Conceptualizing cultural effects

In summary, integrating cultural factors into prevention interventions involves a proactive analysis of the needs of a specific cultural sub-group, and of how specific cultural factors (perceptions, attitudes, skills in self-regulation, family obligations, low social supports for a healthy lifestyle, etc.) may operate as personal or cultural barriers (or as facilitators) of sustained behavior change that can reduce the risks of type 2 diabetes. In the design of culturally sensitive prevention interventions, culturally relevant cognitive or relational factors can be explored as potential facilitators or detractors of healthy behavior change.

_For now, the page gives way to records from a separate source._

import Mathlib
import Summits.CriticalPhenomena.PercolationContinuityZ3.Theorems.PercNearOneGluingNoHeavyLowerTailHexMSMatchHybrid

/-!
# The hybrid certificate at the (MATCH*) level (hp-7 gen 80)

Support file for crux `stmt-CriticalPhenomena-4575` (route `PercNearOneGluingNoHeavy`), hull-port seat `prim-hp-7` (generation 80);
`--supports stmt-CriticalPhenomena-4575 --as helper`.  No `sorry`.  Memo: `run/shared/lean/prim/prim-hp-7/FROM-prim-hp-7-g80-TWO-DIRECTIONS.md` §4.

* `Hybrid.card_le_card_farNbhd_of_saturated` — Hall's condition for the dead set of every depth-one saturated two-class antipodal instance
  (dead labels in `{i, i+1, i+3, i+4}`, alive members = blockers of labels `i+5`, `i+2`) whose dead classes `i`, `i+1` are PAIR-SATURATED:
  for all dead `p`, `q` of labels `i`, `i+1`, `p \ q ∈ 𝒟` or `p ∪ (U \ q) ∈ 𝒟`.  The side conditions of
  `Hybrid.two_mul_card_le_card_clU_scTerms_of_saturated` (`w ⊄ q`: labels `i+5`, `i+1` far; `p ∪ w ≠ U`: labels `i`, `i+5` close; purity;
  forced labels of the two blockers) follow from deadness exactly as in `…HexMSMatchCommonElementBridge`.
-/

namespace Summit.CriticalPhenomena.PercolationContinuityZ3.Theorems

namespace Hybrid

open Finset GeneratedDonors
open scoped FinsetFamily

variable {α : Type*} [DecidableEq α] {U : Finset α}

section DepthOne

variable {𝒟 : Finset (Finset α)} {x : Finset α → ZMod 6}

/-- **(MATCH*) for pair-saturated depth-one two-class instances** (hp-7 gen 80): as `card_le_card_farNbhd_of_ms2At`, for antipodal
instances whose dead members carry labels in `{i, i+1, i+3, i+4}` and whose alive members are depth-one blockers, assuming that every pair
`(p, q)` of dead members of labels `i`, `i+1` is blocked in some direction (`p \ q ∈ 𝒟` or `p ∪ (U \ q) ∈ 𝒟`).  Then Hall's condition holds
for the dead set: `#𝒟 ≤ #(farNbhd 𝒟 x (dead U 𝒟 x))`.  The side conditions of the hybrid certificate follow from deadness. -/
theorem card_le_card_farNbhd_of_saturated (hU : ∀ a ∈ 𝒟, a ⊆ U) (hco : ∀ a ∈ 𝒟, U \ a ∈ 𝒟)
    (hanti : ∀ a ∈ 𝒟, x (U \ a) = x a + 3) (i : ZMod 6)
    (hlab : ∀ a ∈ dead U 𝒟 x, x a = i ∨ x a = i + 1 ∨ x a = i + 3 ∨ x a = i + 4)
    (hdepth : ∀ d ∈ 𝒟, d ∉ dead U 𝒟 x →
      (x d = i + 5 ∧ d ∈ scReps U ((dead U 𝒟 x).filter fun a => x a = i) ((dead U 𝒟 x).filter fun a => x a = i + 1)) ∨
      (x d = i + 2 ∧ U \ d ∈ scReps U ((dead U 𝒟 x).filter fun a => x a = i) ((dead U 𝒟 x).filter fun a => x a = i + 1)))
    (hsat : ∀ p ∈ dead U 𝒟 x, ∀ q ∈ dead U 𝒟 x, x p = i → x q = i + 1 → p \ q ∈ 𝒟 ∨ p ∪ (U \ q) ∈ 𝒟) :
    #𝒟 ≤ #(farNbhd 𝒟 x (dead U 𝒟 x)) := by
  classical
  obtain ⟨n01, n30, n31, n40, n41, n85, n50, n51, n20, n21, n25, n53, n54, e33, e43, e23⟩ := label_facts i
  set P : Finset (Finset α) := (dead U 𝒟 x).filter fun a => x a = i with hPdef
  set Q : Finset (Finset α) := (dead U 𝒟 x).filter fun a => x a = i + 1 with hQdef
  set W : Finset (Finset α) := (𝒟 \ dead U 𝒟 x).filter fun a => x a = i + 5 with hWdef
  have hP : ∀ p ∈ P, p ∈ dead U 𝒟 x ∧ x p = i := fun p hp => by
    have h := mem_filter.mp hp; exact ⟨h.1, h.2⟩
  have hQ : ∀ q ∈ Q, q ∈ dead U 𝒟 x ∧ x q = i + 1 := fun q hq => by
    have h := mem_filter.mp hq; exact ⟨h.1, h.2⟩
  have hW : ∀ w ∈ W, (w ∈ 𝒟 ∧ w ∉ dead U 𝒟 x) ∧ x w = i + 5 := fun w hw => by
    have h := mem_filter.mp hw; exact ⟨mem_sdiff.mp h.1, h.2⟩
  have hdD : ∀ {a}, a ∈ dead U 𝒟 x → a ∈ 𝒟 := fun ha => (mem_filter.mp ha).1
  have hcc : ∀ {a}, a ⊆ U → U \ (U \ a) = a := fun ha => Finset.sdiff_sdiff_eq_self ha
  have h1 : ∀ a ∈ P ∪ Q, a ⊆ U := by
    intro a ha
    rcases mem_union.mp ha with ha | ha
    · exact hU a (hdD (hP a ha).1)
    · exact hU a (hdD (hQ a ha).1)
  have hPQlab : ∀ a ∈ P ∪ Q, a ∈ dead U 𝒟 x ∧ (x a = i ∨ x a = i + 1) := by
    intro a ha
    rcases mem_union.mp ha with ha | ha
    · exact ⟨(hP a ha).1, Or.inl (hP a ha).2⟩
    · exact ⟨(hQ a ha).1, Or.inr (hQ a ha).2⟩
  have hint : ∀ a ∈ P ∪ Q, ∀ b ∈ P ∪ Q, (a ∩ b).Nonempty := fun a ha b hb =>
    inter_nonempty_of_dead_of_close (hPQlab a ha).1 (hdD (hPQlab b hb).1)
      (close_of_mem_pair (hPQlab a ha).2 (hPQlab b hb).2)
  have hcov : ∀ a ∈ P ∪ Q, ∀ b ∈ P ∪ Q, a ∪ b ≠ U := fun a ha b hb =>
    union_ne_of_dead_of_close hU hco hanti (hPQlab a ha).1 (hdD (hPQlab b hb).1)
      (close_of_mem_pair (hPQlab a ha).2 (hPQlab b hb).2)
  have h4 : W ⊆ scReps U P Q := by
    intro w hw
    obtain ⟨⟨hwD, hwa⟩, hxw⟩ := hW w hw
    rcases hdepth w hwD hwa with ⟨-, h⟩ | ⟨h2', -⟩
    · exact h
    · exact absurd (hxw.symm.trans h2') n25.symm
  have h5 : ∀ a ∈ W, ∀ b ∈ W, a ≠ U \ b := by
    intro a ha b hb hab
    have hxa := (hW a ha).2
    have hxb : x a = x b + 3 := by rw [hab]; exact hanti b (hW b hb).1.1
    rw [(hW b hb).2] at hxb
    exact n85 (hxb.symm.trans hxa)
  have h6 : ∀ w ∈ W, w ∉ clU U ((P \\ P) ∪ (Q \\ Q)) := by
    intro w hw hmem
    obtain ⟨⟨hwD, -⟩, -⟩ := hW w hw
    have key : ∀ t ∈ (P \\ P) ∪ (Q \\ Q), t ∉ 𝒟 ∧ t ⊆ U := by
      intro t ht
      rcases mem_union.mp ht with ht | ht
      · obtain ⟨a, ha, b, hb, rfl⟩ := mem_diffs.mp ht
        have hda := hP a ha; have hdb := hP b hb
        refine ⟨(sdiff_notMem_of_dead_of_label_eq hU hco hanti (hdD hda.1) (hdD hdb.1) (mem_filter.mp hda.1).2
          (mem_filter.mp hdb.1).2 (hda.2.trans hdb.2.symm)).2, sdiff_subset.trans (hU a (hdD hda.1))⟩
      · obtain ⟨a, ha, b, hb, rfl⟩ := mem_diffs.mp ht
        have hda := hQ a ha; have hdb := hQ b hb
        refine ⟨(sdiff_notMem_of_dead_of_label_eq hU hco hanti (hdD hda.1) (hdD hdb.1) (mem_filter.mp hda.1).2
          (mem_filter.mp hdb.1).2 (hda.2.trans hdb.2.symm)).2, sdiff_subset.trans (hU a (hdD hda.1))⟩
    rcases mem_clU.mp hmem with h | ⟨t, ht, rfl⟩
    · exact (key w h).1 hwD
    · have := hco _ hwD
      rw [hcc (key t ht).2] at this
      exact (key t ht).1 this
  -- close labels `i`, `i+5`: no covering pair; far labels `i+1`, `i+5`: no containment
  have hX2W : ∀ p ∈ P, ∀ w ∈ W, p ∪ w ≠ U := by
    intro p hp w hw
    have hcl : Close (x p) (x w) := by
      rw [(hP p hp).2, (hW w hw).2]
      unfold Close
      right; left
      have h6 : (5 : ZMod 6) + 1 = 0 := by decide
      rw [add_assoc, h6, add_zero]
    exact union_ne_of_dead_of_close hU hco hanti (hP p hp).1 (hW w hw).1.1 hcl
  have hX1W : ∀ w ∈ W, ∀ q ∈ Q, ¬ w ⊆ q := by
    intro w hw q hq
    have hfar : ¬ Close (x w) (x q) := by
      rw [(hW w hw).2, (hQ q hq).2]
      have : ∀ j : ZMod 6, ¬ Close (j + 5) (j + 1) := by decide
      exact this i
    exact not_subset_of_dead_of_not_close hU hco hanti (hQ q hq).1 (hW w hw).1.1 hfar
  have hsat' : ∀ p ∈ P, ∀ q ∈ Q, p \ q ∈ W ∨ p ∪ (U \ q) ∈ W := by
    intro p hp q hq
    have hpd := hP p hp; have hqd := hQ q hq
    -- labels of the two candidate blockers are forced
    rcases hsat p hpd.1 q hqd.1 hpd.2 hqd.2 with h | h
    · left
      have hlab5 : x (p \ q) = i + 5 := by
        rw [← hpd.2]; exact label_sdiff_of_dead_adjacent hU hco hanti hpd.1 hqd.1 (by rw [hpd.2, hqd.2]) h
      have halive : p \ q ∉ dead U 𝒟 x := by
        intro hdead
        rcases hlab _ hdead with h' | h' | h' | h'
        · exact n50 (hlab5.symm.trans h')
        · exact n51 (hlab5.symm.trans h')
        · exact n53 (hlab5.symm.trans h')
        · exact n54 (hlab5.symm.trans h')
      exact mem_filter.mpr ⟨mem_sdiff.mpr ⟨h, halive⟩, hlab5⟩
    · right
      -- `U \ (p ∪ (U \ q)) = q \ p ∈ 𝒟` has label `x p + 2`, so `p ∪ (U \ q)` has label `x p + 5`
      have hmem' : q \ p ∈ 𝒟 := by
        have e : U \ (p ∪ (U \ q)) = q \ p := by
          ext j; simp only [mem_sdiff, mem_union, not_or, not_and, not_not]
          constructor
          · rintro ⟨hjU, hjp, hj⟩; exact ⟨hj hjU, hjp⟩
          · rintro ⟨hjq, hjp⟩; exact ⟨hU q (hdD hqd.1) hjq, hjp, fun _ => hjq⟩
        rw [← e]; exact hco _ h
      have hlab2 : x (q \ p) = i + 2 := by
        rw [← hpd.2]; exact label_sdiff_of_dead_adjacent' hU hco hanti hpd.1 hqd.1 (by rw [hpd.2, hqd.2]) hmem'
      have hwU : p ∪ (U \ q) ⊆ U := union_subset (hU p (hdD hpd.1)) sdiff_subset
      have e2 : U \ (q \ p) = p ∪ (U \ q) := by
        have e : U \ (p ∪ (U \ q)) = q \ p := by
          ext j; simp only [mem_sdiff, mem_union, not_or, not_and, not_not]
          constructor
          · rintro ⟨hjU, hjp, hj⟩; exact ⟨hj hjU, hjp⟩
          · rintro ⟨hjq, hjp⟩; exact ⟨hU q (hdD hqd.1) hjq, hjp, fun _ => hjq⟩
        rw [← e, hcc hwU]
      have hlab5 : x (p ∪ (U \ q)) = i + 5 := by
        rw [← e2, hanti _ hmem', hlab2]; ring
      have halive : p ∪ (U \ q) ∉ dead U 𝒟 x := by
        intro hdead
        rcases hlab _ hdead with h' | h' | h' | h'
        · exact n50 (hlab5.symm.trans h')
        · exact n51 (hlab5.symm.trans h')
        · exact n53 (hlab5.symm.trans h')
        · exact n54 (hlab5.symm.trans h')
      exact mem_filter.mpr ⟨mem_sdiff.mpr ⟨h, halive⟩, hlab5⟩
  have hineq : 2 * (#P + #Q + #W) ≤ #(clU U (scTerms P Q W)) :=
    two_mul_card_le_card_clU_scTerms_of_saturated P Q W h1 hint hcov h4 h5 h6 hX1W hX2W hsat'
  have hsub : clU U (scTerms P Q W) ⊆ farNbhd 𝒟 x (dead U 𝒟 x) :=
    clU_scTerms_subset_farNbhd hU hco hanti i hP hQ (fun w hw => ⟨(hW w hw).1.1, (hW w hw).2⟩)
  -- counting 𝒟: every member or its complement lies in P ∪ Q ∪ W
  set A : Finset (Finset α) := 𝒟.filter fun d => x d = i ∨ x d = i + 1 ∨ x d = i + 5 with hAdef
  set B : Finset (Finset α) := 𝒟.filter fun d => ¬ (x d = i ∨ x d = i + 1 ∨ x d = i + 5) with hBdef
  have hmemPQW : ∀ d ∈ 𝒟, (x d = i ∨ x d = i + 1 ∨ x d = i + 5) → d ∈ P ∪ Q ∪ W := by
    intro d hd hx
    simp only [mem_union]
    by_cases hdead : d ∈ dead U 𝒟 x
    · rcases hx with h | h | h
      · exact Or.inl (Or.inl (mem_filter.mpr ⟨hdead, h⟩))
      · exact Or.inl (Or.inr (mem_filter.mpr ⟨hdead, h⟩))
      · exfalso
        rcases hlab d hdead with h' | h' | h' | h'
        · exact n50 (h.symm.trans h')
        · exact n51 (h.symm.trans h')
        · exact n53 (h.symm.trans h')
        · exact n54 (h.symm.trans h')
    · rcases hdepth d hd hdead with ⟨h5', -⟩ | ⟨h2', -⟩
      · exact Or.inr (mem_filter.mpr ⟨mem_sdiff.mpr ⟨hd, hdead⟩, h5'⟩)
      · exfalso
        rcases hx with h | h | h
        · exact n20 (h2'.symm.trans h)
        · exact n21 (h2'.symm.trans h)
        · exact n25 (h2'.symm.trans h)
  have hA : A ⊆ P ∪ Q ∪ W := fun d hd => hmemPQW d (mem_filter.mp hd).1 (mem_filter.mp hd).2
  have hB : B.image (fun d => U \ d) ⊆ P ∪ Q ∪ W := by
    intro e he
    obtain ⟨d, hd, rfl⟩ := mem_image.mp he
    obtain ⟨hdD', hnot⟩ := mem_filter.mp hd
    refine hmemPQW (U \ d) (hco d hdD') ?_
    rw [hanti d hdD']
    by_cases hdead : d ∈ dead U 𝒟 x
    · rcases hlab d hdead with h | h | h | h
      · exact absurd (Or.inl h) hnot
      · exact absurd (Or.inr (Or.inl h)) hnot
      · rw [h]; exact Or.inl e33
      · rw [h]; exact Or.inr (Or.inl e43)
    · rcases hdepth d hdD' hdead with ⟨h5', -⟩ | ⟨h2', -⟩
      · exact absurd (Or.inr (Or.inr h5')) hnot
      · rw [h2']; exact Or.inr (Or.inr e23)
  have hinjB : Set.InjOn (fun d : Finset α => U \ d) ↑B := by
    intro d hd e he hde
    have hdU : d ⊆ U := hU d (mem_filter.mp (mem_coe.mp hd)).1
    have heU : e ⊆ U := hU e (mem_filter.mp (mem_coe.mp he)).1
    have h1' := congrArg (fun t => U \ t) hde
    simp only [hcc hdU, hcc heU] at h1'
    exact h1'
  have hsplit : #A + #B = #𝒟 := card_filter_add_card_filter_not _
  have hcardA : #A ≤ #(P ∪ Q ∪ W) := card_le_card hA
  have hcardB : #B ≤ #(P ∪ Q ∪ W) := by
    rw [← card_image_of_injOn hinjB]; exact card_le_card hB
  have hunion : #(P ∪ Q ∪ W) ≤ #P + #Q + #W :=
    (card_union_le _ _).trans (Nat.add_le_add_right (card_union_le _ _) _)
  have hT := card_le_card hsub
  omega

end DepthOne

end Hybrid

end Summit.CriticalPhenomena.PercolationContinuityZ3.Theorems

These include: ethnic pride, familism, machismo, marianismo, personalismo, respeto, simpatia, and spirituality (Castro and Hernández-Alarcón 2002). Cultural factors that may operate as moderators of healthy behavior change may include: levels of acculturation, traditional values, as well as the traditional gender roles of machismo and marianismo. Broader contextual factors include aspects of the built environment, as well as local norms and national policies that influence lifestyle choices. Consideration of these factors may augment cultural sensitivity, ideally facilitating program participation and thus enhancing the efficacy of interventions designed to change dietary and exercise behaviors consistent with diabetes prevention.

A final comment

We have summarized several key approaches for overcoming challenges to diabetes prevention in Latino and other racial/ethnic populations, with the aim of informing the design of more effective diabetes prevention interventions. The diversity that exists within each ethnic group must thus be recognized and addressed by the use of population segmentation that identifies ethnic-cultural subgroups (strata) that can be defined by socioeconomic status, level of education or literacy, age group, and perhaps by gender, as this segmentation aids in focusing the content of the prevention intervention curriculum. Subsequently, various findings from empirical studies can be considered as the basis for prevention intervention planning and design. This greater focus on defining features of racial/ethnic minority sub-groups can be guided by the expanded ecodevelopmental models and via the conduct of research on the hypotheses suggested by such model analyses. This approach may further enrich our understanding of ways to facilitate the prevention and control of type 2 diabetes in Latino and other racial/ethnic minority populations.